If the only securities being registered on this Form are being offered pursuant to dividend or interest reinvestment plans, please check the following box. ☐
If any of the securities being registered on this Form are to be offered on a delayed or continuous basis pursuant to Rule 415 under the Securities Act of 1933, other than securities offered only in connection with dividend or interest reinvestment plans, check the following box: ☒
If this Form is filed to register additional securities for an offering pursuant to Rule 462(b) under the Securities Act, please check the following box and list the Securities Act Registration statement number of the earlier effective registration statement for the same offering. ☒
If this Form is a post-effective amendment filed pursuant to Rule 462(c) under the Securities Act, check the following box and list the Securities Act registration statement number of the earlier effective registration statement for the same offering. ☐
If this Form is a registration statement pursuant to General Instruction I.D. or a post-effective amendment thereto that shall become effective upon filing with the commission pursuant to Rule 462(e) under the Securities Act, check the following box. ☐
If this Form is a post-effective amendment to a registration statement filed pursuant to General Instruction I.D. filed to register additional securities or additional classes of securities pursuant to Rule 413(b) under the Securities Act, check the following box. ☐
Pursuant to Rule 429 under the Securities Act of 1933, the prospectus contained herein also relates to Registration Statement No. 333-253036. Upon effectiveness, this Registration Statement, which is a new Registration Statement, will also act as a post-effective amendment to such earlier Registration Statement.
Indicate by check mark whether the registrant is a large accelerated filer, an accelerated filer, a non-accelerated filer, or a smaller reporting company.
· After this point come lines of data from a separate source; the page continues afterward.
import Literature.Geometry.Kaehler.ComplexTorusRationalGradedPoincarePairing
import Literature.Geometry.Kaehler.ComplexTorusKleimanFormsHodgeRiemann
import HarnessLib

/-!
# André's and Kleiman's forms OVER `ℚ`: `K_H^ℚ = B_ℚ(·, *_H| ·)`, `K_∗^ℚ = B_ℚ(·, ∗| ·)` on `H•(X; ℚ)` — `ℚ`-bilinear forms with complexifications `K_H`, `K_∗`;
# non-degenerate, `(−1)ᵏ`-symmetric, `L_η| ↔ Λ_η|` mutually `K_H^ℚ`-adjoint; and on the Hodge classes of a polarized torus
# `sign_X(e)(−1)^g K^ℚ(x, x) > 0` IN `ℚ` — POSITIVE-DEFINITE RATIONAL QUADRATIC FORMS ON `Hdgᵖ(X)`

Layer `Literature/Geometry/Kaehler`, namespace `Literature.Geometry.Kaehler.ComplexTorus`; lane `lit-hodgefound` (Track 2 foundations library),
prover seat `lit-hodgefound-p35` (generation 51, row g51-#7; sequel of rows g51-#4 `ComplexTorusRationalGradedPoincarePairing` — `B_ℚ = poincarePairingGRat Φ e`,
`rationalEndRestrict : rationalEnd Φ →ₐ[ℚ] End H•(X;ℚ)`, `K_L^ℚ` non-degenerate —, g51-#5 `ComplexTorusKleimanFormsAndre` and g51-#6 `ComplexTorusKleimanFormsHodgeRiemann`
(`K_H`, `K_∗` over `ℂ`, André's positivity, the Hodge–Riemann relations, positive rational values on `Hdgᵖ`)). THEOREMS ONLY (no definition, no named fact, no instance,
no notation; D-0026 net debt `0`).

THE POINT. André's Prop. 1.2 is a statement about "sous-algèbres `ℚ[L, *_L]`, `ℚ[L, *_H]`, `ℚ[L, ᶜΛ]` de `End H*(X)`" and the transposition for `(x, y) ↦ ∫ x ∪ *y` — all
OVER `ℚ`; the Standard-Conjecture-type use of `*_H` ("la forme `x ↦ ⟨x, *_H x⟩` est définie positive sur les cycles") needs the form as a RATIONAL quadratic form on the
`ℚ`-space of algebraic / Hodge classes. Rows g51-#5/#6 proved everything over `ℂ` (with "`∈ ℚ`" as existence statements). THIS FILE puts André's `K_H` and Kleiman's `K_∗`
on the `ℚ`-vector space `H•(X; ℚ) = rationalFormsG Φ` as honest `LinearMap.BilinForm ℚ`'s — `(poincarePairingGRat Φ e).compl₂ (rationalEndRestrict Φ ⟨*_H, _⟩)` (`*_H`, `∗`
normalised by `d = g` are rational operators: row g49-#3 `andreHodgeInvolution_apply_mem_rationalFormsG`, row g50-#6 `IsNSForm.hodgeInvolution_mem_rationalEnd`) — and
transfers: the complexification identities, NON-DEGENERACY over `ℚ`, `(−1)ᵏ`-symmetry, the generator-level transposition `L_η| ↔ Λ_η|` (`*_H`), `H|` and `*_H|` self-adjoint,
and, for a polarized torus, THE RATIONAL INEQUALITY `0 < sign_X(e)(−1)^g K^ℚ(x, x)` for every non-zero Hodge class `x ∈ Hdgᵖ(X)` (both `K_H^ℚ` and `K_∗^ℚ`), with the
anisotropy `K^ℚ(x, x) = 0 ↔ x = 0` there.

## What is proved (`η ∈ NS(X)` non-degenerate — `hNS : IsNSForm Φ η`, `hη` —, `e : Fin N ≃ ι`; `s| = rationalEndRestrict Φ ⟨s, _⟩`)

* §1 `IsNSForm.andreHodgeInvolution_mem_rationalEnd` (`*_H ∈ 𝔤𝔩(H•(X; ℚ))`, normalisation `g`), **`IsNSForm.coe_poincarePairingGRat_compl₂_andreHodgeInvolution`**,
  **`IsNSForm.coe_poincarePairingGRat_compl₂_hodgeInvolution`** (`(K^ℚ(w, w') : ℂ) = K(w, w')`).
* §2 **`isAdjointPair_poincarePairingGRat_compl₂_iff`** (for rational `s, T, T'`: `T|, T'|` are `B_ℚ(·, s|·)`-adjoint IFF `T, T'` are `B_e(·, s ·)`-adjoint — density of `H•(X;ℚ)`),
  **`IsNSForm.isAdjointPair_poincarePairingGRat_compl₂_andreHodgeInvolution_lefschetzG_lefschetzDualG`** / `…_lefschetzDualG_lefschetzG` (`L_η|` and `Λ_η|` are mutually
  `K_H^ℚ`-adjoint IN `End H•(X; ℚ)`), `IsNSForm.isSelfAdjoint_poincarePairingGRat_compl₂_andreHodgeInvolution_countingG`, `…_andreHodgeInvolution_andreHodgeInvolution` (`H|`, `*_H|`
  are `K_H^ℚ`-symmetric), `IsNSForm.isAdjointPair_poincarePairingGRat_compl₂_lefschetzInvolution_lefschetzG_conj` (`K_L^ℚ`: `L_η| ↦ (*_L L_η *_L)|`, André's `ᶜL`).
* §3 `IsNSForm.poincarePairingGRat_compl₂_andreHodgeInvolution_apply_of_comm` / `…_hodgeInvolution_apply_of_comm` (`K^ℚ(w, x) = (−1)ᵏ K^ℚ(x, w)` for `x ∈ Hᵏ(X; ℚ)`),
  **`IsNSForm.poincarePairingGRat_compl₂_andreHodgeInvolution_nondegenerate`**, **`IsNSForm.poincarePairingGRat_compl₂_hodgeInvolution_nondegenerate`**.
* §4 ON THE HODGE CLASSES OF A POLARIZED TORUS (`hR : IsRiemannForm Φ η`, `e : Fin (2g) ≃ ι`): **`IsRiemannForm.orientationSign_mul_poincarePairingGRat_compl₂_andreHodgeInvolution_self_pos`**
  (`0 < sign_X(e)(−1)^g K_H^ℚ(x, x)` in `ℚ` for `0 ≠ x ∈ Hdgᵖ(X)`), **`IsRiemannForm.orientationSign_mul_poincarePairingGRat_compl₂_hodgeInvolution_self_pos`** (the same for Kleiman's
  `K_∗^ℚ`), `IsRiemannForm.poincarePairingGRat_compl₂_andreHodgeInvolution_self_eq_zero_iff` / `…_hodgeInvolution_self_eq_zero_iff` (anisotropy on `Hdgᵖ(X)` over `ℚ`).

## Sources, VERBATIM

* Y. André, *Pour une théorie inconditionnelle des motifs*, Publ. Math. IHÉS **83** (1996) [Andre1996Motifs] (held `paper:doi-10-1007-bf02698643`), Prop. 1.2 (p. 11 = p0008 L62–L66):
  "On a un isomorphisme canonique d'algèbres […] des sous-algèbres `ℚ[L, *_L]`, `ℚ[L, *_H]`, `ℚ[L, ᶜΛ]` de `End H*(X)` […] la transposition relative à la forme bilinéaire
  `(x, y) ↦ ∫ x ∪ *y` correspond à la transposition des matrices, pour `* = *_L` ou `*_H`"; §1.1 Remarque (p. 11 = p0008 L11–L14): "cet opérateur star et `*_H` ont les mêmes
  propriétés de positivité sur les cycles réels de type `(p,p)`".
* E. Looijenga, V. A. Lunts, *A Lie algebra attached to a projective variety*, Invent. Math. **129** (1997) [LooijengaLunts1997], §1 (1.7) p. 6 (`𝔤(𝔞, M)` is defined over `ℚ`).
* S. L. Kleiman, *Algebraic cycles and the Weil conjectures* (1968) [Kleiman1968AlgebraicCycles], §1.4 (1.4.2–1.4.4: `⋆`, `pʲ`, `Λ ∈ ℚ[L, …]`) and §3 (Hodge index / positivity of `⟨x, ⋆x⟩`).
* H. Lange, *Abelian Varieties over the Complex Numbers* (2023) [Lange2023AbelianVarietiesComplex], §6.2.4 (p. 310: Poincaré duality over `ℤ`), §7.2.2 (Hodge classes).
* C. Voisin, *Hodge Theory and Complex Algebraic Geometry I* (CUP 2002) [VoisinHodgeI2002], §6.3.2 Thm. 6.32, §7.1.2.
-/

namespace Literature.Geometry.Kaehler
See the definitions of large accelerated filer, accelerated filer and smaller reporting company in Rule 12b-2 of the Exchange Act.
Large accelerated filer | ☐ | Accelerated filer | ☐ | |||||
Non-accelerated filer | ☒ | Smaller reporting company | ☐ | |||||
Emerging growth company | ☐ |
If an emerging growth company, indicate by check mark if the registrant has elected not to use the extended transition period for complying with any new or revised financial accounting standards provided pursuant to Section 7(a)(2)(B) of Securities Act. [_]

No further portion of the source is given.